### What you have to do
Find every line in the records below that holds the word "carrier", and copy it out.
-- Source material follows --
import Summits.CriticalPhenomena.PercolationContinuityZ3.Theorems.Transplant.PlanarSkeletonFrmFromDefs
import Summits.CriticalPhenomena.PercolationContinuityZ3.Theorems.Transplant.SkelPhiCorridorKGRoomsQYD
import Summits.CriticalPhenomena.PercolationContinuityZ3.Theorems.Transplant.SkelFrmFromBChoiceDefs3
import Summits.CriticalPhenomena.PercolationContinuityZ3.Theorems.Transplant.SkelFrmBChoiceDefs3
import Summits.CriticalPhenomena.PercolationContinuityZ3.Theorems.Transplant.SkelFrmFromBChoiceGeom
import Summits.CriticalPhenomena.PercolationContinuityZ3.Theorems.Transplant.SkelFrmBChoiceGeom
import Summits.CriticalPhenomena.PercolationContinuityZ3.Theorems.Transplant.SkelFrmFromBChoiceLinks
import Summits.CriticalPhenomena.PercolationContinuityZ3.Theorems.Transplant.SkelFrmBChoiceLinks
import Summits.CriticalPhenomena.PercolationContinuityZ3.Theorems.Transplant.SkelFrmFromBChoiceKit
import Summits.CriticalPhenomena.PercolationContinuityZ3.Theorems.Transplant.SkelFrmBChoiceKit
import Summits.CriticalPhenomena.PercolationContinuityZ3.Theorems.Transplant.SkelFrmFromBChoiceZone
import Summits.CriticalPhenomena.PercolationContinuityZ3.Theorems.Transplant.SkelFrmBChoiceZone
import Summits.CriticalPhenomena.PercolationContinuityZ3.Theorems.Transplant.SkelFrmFromBChoiceRooms
import Summits.CriticalPhenomena.PercolationContinuityZ3.Theorems.Transplant.SkelFrmBChoiceRooms
import Summits.CriticalPhenomena.PercolationContinuityZ3.Theorems.Transplant.SkelFrmFromBChoiceNums
import Summits.CriticalPhenomena.PercolationContinuityZ3.Theorems.Transplant.SkelFrmBChoiceNums
import Summits.CriticalPhenomena.PercolationContinuityZ3.Theorems.Transplant.SkelFrmFromBParamsSchedA
import Summits.CriticalPhenomena.PercolationContinuityZ3.Theorems.Transplant.SkelFrmBParamsSchedA
import Summits.CriticalPhenomena.PercolationContinuityZ3.Theorems.Transplant.SkelFrmFromBParamsCorrKG
import Summits.CriticalPhenomena.PercolationContinuityZ3.Theorems.Transplant.SkelFrmBParamsCorrKG
import HarnessLib
import Summits.CriticalPhenomena.PercolationContinuityZ3.Theorems.Transplant.SkelFrm1ReachRowsQD
/-!
# U-WAVE PORT (RULING D-U, lead g21 2026-08-26; WAVE-U-MANIFEST v3.0 row «SkelFrm1ReachRowsQD» ↦ «SkelFrmFrom1ReachRowsQD») of the tree module
# `Transplant/SkelFrm1ReachRowsQD` onto the carrier `PlanarSkeletonFrmFrom` (frames only, cylinders connected from width `ℓ₀` on)

ORIGINAL TITLE: N2 (frames-only node `SamePDropOfSkeletonFrm₁`, OPEN), (C) column: THE CORRIDOR RESIDUE OF THE CHOICE FUNCTION OF RECORD AT ONE PROBE, FIRST AXIS,

builds on p205010 (kernel theorem, internal audit signed; external expert review pending) — nothing in this file uses p205010; NOTHING is claimed about the
OPEN node U `SamePDropOfSkeletonFrmFrom₁` (nor U_s / the end state).  Lane `prim-bschramm`, seat `prim-bschramm-p3` gen 26; helper file
(`--supports stmt-CriticalPhenomena-4575 --as helper`).  PORT RULES r1–r4 of RULING D-U: declaration order and proof texts are those of the original,
byte-identical except (i) the carrier token `PlanarSkeletonFrm ↦ PlanarSkeletonFrmFrom` (binders, `namespace`/`end` lines, qualified names of twinned
declarations), (ii) carrier-FREE declarations of the original (φ-level `Skelφ…` blocks and namespace-only arithmetic residents) are NOT re-declared —
this file imports the original and `export`s the twin-free residents (POLICY T / treatment (m1)); residents whose statement mentions a twinned
constant are copied, (iii) every carrier-binding declaration keeps its explicit binder `(Φ : PlanarSkeletonFrmFrom G)` in its own signature (r2).  Docstrings and citations are the original's.
-/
-- Source material concluded --
### Response to this exercise
# `Transplant/SkelFrm1ReachRowsQD` onto the carrier `PlanarSkeletonFrmFrom` (frames only, cylinders connected from width `ℓ₀` on)
byte-identical except (i) the carrier token `PlanarSkeletonFrm ↦ PlanarSkeletonFrmFrom` (binders, `namespace`/`end` lines, qualified names of twinned
declarations), (ii) carrier-FREE declarations of the original (φ-level `Skelφ…` blocks and namespace-only arithmetic residents) are NOT re-declared —
constant are copied, (iii) every carrier-binding declaration keeps its explicit binder `(Φ : PlanarSkeletonFrmFrom G)` in its own signature (r2).  Docstrings and citations are the original's.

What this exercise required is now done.